## MATERIAL FOR THIS EXERCISE
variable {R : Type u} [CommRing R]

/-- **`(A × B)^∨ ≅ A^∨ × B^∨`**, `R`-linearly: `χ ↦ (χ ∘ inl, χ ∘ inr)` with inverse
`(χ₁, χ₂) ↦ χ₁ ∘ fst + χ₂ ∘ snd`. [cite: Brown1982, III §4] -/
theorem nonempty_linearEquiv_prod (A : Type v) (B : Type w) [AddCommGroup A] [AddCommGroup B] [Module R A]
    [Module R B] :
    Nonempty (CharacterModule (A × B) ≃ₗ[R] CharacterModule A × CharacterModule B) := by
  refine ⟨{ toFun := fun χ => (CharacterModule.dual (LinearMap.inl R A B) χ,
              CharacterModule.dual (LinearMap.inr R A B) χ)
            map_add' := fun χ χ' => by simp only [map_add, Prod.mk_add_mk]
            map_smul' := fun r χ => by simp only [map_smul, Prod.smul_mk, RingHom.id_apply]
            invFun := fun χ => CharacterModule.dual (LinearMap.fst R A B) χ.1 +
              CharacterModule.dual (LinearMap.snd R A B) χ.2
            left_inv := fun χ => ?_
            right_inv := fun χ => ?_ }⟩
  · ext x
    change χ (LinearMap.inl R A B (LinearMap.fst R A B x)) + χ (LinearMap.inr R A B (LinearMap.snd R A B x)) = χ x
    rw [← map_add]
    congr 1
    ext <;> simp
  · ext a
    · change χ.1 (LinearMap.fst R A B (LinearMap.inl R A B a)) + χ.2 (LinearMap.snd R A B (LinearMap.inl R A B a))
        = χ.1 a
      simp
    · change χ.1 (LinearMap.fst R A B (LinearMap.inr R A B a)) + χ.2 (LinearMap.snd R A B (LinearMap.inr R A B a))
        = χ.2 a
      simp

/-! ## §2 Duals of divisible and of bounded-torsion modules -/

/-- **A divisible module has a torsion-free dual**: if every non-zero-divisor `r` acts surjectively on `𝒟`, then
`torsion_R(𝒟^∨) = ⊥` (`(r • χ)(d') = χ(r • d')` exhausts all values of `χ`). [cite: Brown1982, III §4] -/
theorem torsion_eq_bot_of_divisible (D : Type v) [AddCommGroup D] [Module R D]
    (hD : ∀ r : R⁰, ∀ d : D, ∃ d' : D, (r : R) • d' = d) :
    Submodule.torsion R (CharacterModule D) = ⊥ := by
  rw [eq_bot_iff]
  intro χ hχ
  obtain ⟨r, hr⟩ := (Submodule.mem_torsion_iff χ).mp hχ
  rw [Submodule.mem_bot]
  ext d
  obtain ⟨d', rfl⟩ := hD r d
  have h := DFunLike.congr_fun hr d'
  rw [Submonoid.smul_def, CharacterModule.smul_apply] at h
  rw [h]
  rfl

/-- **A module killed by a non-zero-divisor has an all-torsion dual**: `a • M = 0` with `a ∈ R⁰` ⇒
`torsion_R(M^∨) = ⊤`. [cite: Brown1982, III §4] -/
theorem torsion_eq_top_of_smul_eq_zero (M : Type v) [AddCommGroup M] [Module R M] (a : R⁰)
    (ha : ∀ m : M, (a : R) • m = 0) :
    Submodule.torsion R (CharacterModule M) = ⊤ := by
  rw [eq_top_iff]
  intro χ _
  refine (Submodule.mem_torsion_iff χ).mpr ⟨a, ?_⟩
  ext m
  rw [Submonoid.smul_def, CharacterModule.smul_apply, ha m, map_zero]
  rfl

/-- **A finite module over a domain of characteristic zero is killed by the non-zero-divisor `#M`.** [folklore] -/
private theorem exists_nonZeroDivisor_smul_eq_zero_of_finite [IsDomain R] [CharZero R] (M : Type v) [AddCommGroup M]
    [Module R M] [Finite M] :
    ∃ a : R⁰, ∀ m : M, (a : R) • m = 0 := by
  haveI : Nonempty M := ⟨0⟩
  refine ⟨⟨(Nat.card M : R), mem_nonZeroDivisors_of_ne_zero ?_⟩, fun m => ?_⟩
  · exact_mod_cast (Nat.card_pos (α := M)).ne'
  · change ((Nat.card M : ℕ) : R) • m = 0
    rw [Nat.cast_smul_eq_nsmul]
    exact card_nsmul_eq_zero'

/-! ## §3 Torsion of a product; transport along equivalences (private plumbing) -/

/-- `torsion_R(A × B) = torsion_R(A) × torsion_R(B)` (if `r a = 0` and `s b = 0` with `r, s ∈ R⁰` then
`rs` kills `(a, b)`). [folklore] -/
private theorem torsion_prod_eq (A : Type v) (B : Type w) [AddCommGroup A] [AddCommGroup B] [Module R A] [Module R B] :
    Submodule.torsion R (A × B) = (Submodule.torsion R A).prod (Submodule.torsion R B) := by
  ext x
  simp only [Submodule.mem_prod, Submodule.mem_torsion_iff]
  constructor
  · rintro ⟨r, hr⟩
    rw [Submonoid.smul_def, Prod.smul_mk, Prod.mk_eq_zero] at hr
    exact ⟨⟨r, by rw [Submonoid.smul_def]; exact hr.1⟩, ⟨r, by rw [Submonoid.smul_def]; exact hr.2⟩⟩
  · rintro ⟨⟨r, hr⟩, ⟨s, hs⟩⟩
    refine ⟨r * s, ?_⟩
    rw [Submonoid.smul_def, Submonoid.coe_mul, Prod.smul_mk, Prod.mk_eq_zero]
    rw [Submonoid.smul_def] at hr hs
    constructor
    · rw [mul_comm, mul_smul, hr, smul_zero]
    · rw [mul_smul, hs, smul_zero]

## WHAT IS BEING ASKED
Each line of the material should be returned exactly as it stands.

## EXERCISE SOLUTION
variable {R : Type u} [CommRing R]

/-- **`(A × B)^∨ ≅ A^∨ × B^∨`**, `R`-linearly: `χ ↦ (χ ∘ inl, χ ∘ inr)` with inverse
`(χ₁, χ₂) ↦ χ₁ ∘ fst + χ₂ ∘ snd`. [cite: Brown1982, III §4] -/
theorem nonempty_linearEquiv_prod (A : Type v) (B : Type w) [AddCommGroup A] [AddCommGroup B] [Module R A]
    [Module R B] :
    Nonempty (CharacterModule (A × B) ≃ₗ[R] CharacterModule A × CharacterModule B) := by
  refine ⟨{ toFun := fun χ => (CharacterModule.dual (LinearMap.inl R A B) χ,
              CharacterModule.dual (LinearMap.inr R A B) χ)
            map_add' := fun χ χ' => by simp only [map_add, Prod.mk_add_mk]
            map_smul' := fun r χ => by simp only [map_smul, Prod.smul_mk, RingHom.id_apply]
            invFun := fun χ => CharacterModule.dual (LinearMap.fst R A B) χ.1 +
              CharacterModule.dual (LinearMap.snd R A B) χ.2
            left_inv := fun χ => ?_
            right_inv := fun χ => ?_ }⟩
  · ext x
    change χ (LinearMap.inl R A B (LinearMap.fst R A B x)) + χ (LinearMap.inr R A B (LinearMap.snd R A B x)) = χ x
    rw [← map_add]
    congr 1
    ext <;> simp
  · ext a
    · change χ.1 (LinearMap.fst R A B (LinearMap.inl R A B a)) + χ.2 (LinearMap.snd R A B (LinearMap.inl R A B a))
        = χ.1 a
      simp
    · change χ.1 (LinearMap.fst R A B (LinearMap.inr R A B a)) + χ.2 (LinearMap.snd R A B (LinearMap.inr R A B a))
        = χ.2 a
      simp

/-! ## §2 Duals of divisible and of bounded-torsion modules -/

/-- **A divisible module has a torsion-free dual**: if every non-zero-divisor `r` acts surjectively on `𝒟`, then
`torsion_R(𝒟^∨) = ⊥` (`(r • χ)(d') = χ(r • d')` exhausts all values of `χ`). [cite: Brown1982, III §4] -/
theorem torsion_eq_bot_of_divisible (D : Type v) [AddCommGroup D] [Module R D]
    (hD : ∀ r : R⁰, ∀ d : D, ∃ d' : D, (r : R) • d' = d) :
    Submodule.torsion R (CharacterModule D) = ⊥ := by
  rw [eq_bot_iff]
  intro χ hχ
  obtain ⟨r, hr⟩ := (Submodule.mem_torsion_iff χ).mp hχ
  rw [Submodule.mem_bot]
  ext d
  obtain ⟨d', rfl⟩ := hD r d
  have h := DFunLike.congr_fun hr d'
  rw [Submonoid.smul_def, CharacterModule.smul_apply] at h
  rw [h]
  rfl

/-- **A module killed by a non-zero-divisor has an all-torsion dual**: `a • M = 0` with `a ∈ R⁰` ⇒
`torsion_R(M^∨) = ⊤`. [cite: Brown1982, III §4] -/
theorem torsion_eq_top_of_smul_eq_zero (M : Type v) [AddCommGroup M] [Module R M] (a : R⁰)
    (ha : ∀ m : M, (a : R) • m = 0) :
    Submodule.torsion R (CharacterModule M) = ⊤ := by
  rw [eq_top_iff]
  intro χ _
  refine (Submodule.mem_torsion_iff χ).mpr ⟨a, ?_⟩
  ext m
  rw [Submonoid.smul_def, CharacterModule.smul_apply, ha m, map_zero]
  rfl

/-- **A finite module over a domain of characteristic zero is killed by the non-zero-divisor `#M`.** [folklore] -/
private theorem exists_nonZeroDivisor_smul_eq_zero_of_finite [IsDomain R] [CharZero R] (M : Type v) [AddCommGroup M]
    [Module R M] [Finite M] :
    ∃ a : R⁰, ∀ m : M, (a : R) • m = 0 := by
  haveI : Nonempty M := ⟨0⟩
  refine ⟨⟨(Nat.card M : R), mem_nonZeroDivisors_of_ne_zero ?_⟩, fun m => ?_⟩
  · exact_mod_cast (Nat.card_pos (α := M)).ne'
  · change ((Nat.card M : ℕ) : R) • m = 0
    rw [Nat.cast_smul_eq_nsmul]
    exact card_nsmul_eq_zero'

/-! ## §3 Torsion of a product; transport along equivalences (private plumbing) -/

/-- `torsion_R(A × B) = torsion_R(A) × torsion_R(B)` (if `r a = 0` and `s b = 0` with `r, s ∈ R⁰` then
`rs` kills `(a, b)`). [folklore] -/
private theorem torsion_prod_eq (A : Type v) (B : Type w) [AddCommGroup A] [AddCommGroup B] [Module R A] [Module R B] :
    Submodule.torsion R (A × B) = (Submodule.torsion R A).prod (Submodule.torsion R B) := by
  ext x
  simp only [Submodule.mem_prod, Submodule.mem_torsion_iff]
  constructor
  · rintro ⟨r, hr⟩
    rw [Submonoid.smul_def, Prod.smul_mk, Prod.mk_eq_zero] at hr
    exact ⟨⟨r, by rw [Submonoid.smul_def]; exact hr.1⟩, ⟨r, by rw [Submonoid.smul_def]; exact hr.2⟩⟩
  · rintro ⟨⟨r, hr⟩, ⟨s, hs⟩⟩
    refine ⟨r * s, ?_⟩
    rw [Submonoid.smul_def, Submonoid.coe_mul, Prod.smul_mk, Prod.mk_eq_zero]
    rw [Submonoid.smul_def] at hr hs
    constructor
    · rw [mul_comm, mul_smul, hr, smul_zero]
    · rw [mul_smul, hs, smul_zero]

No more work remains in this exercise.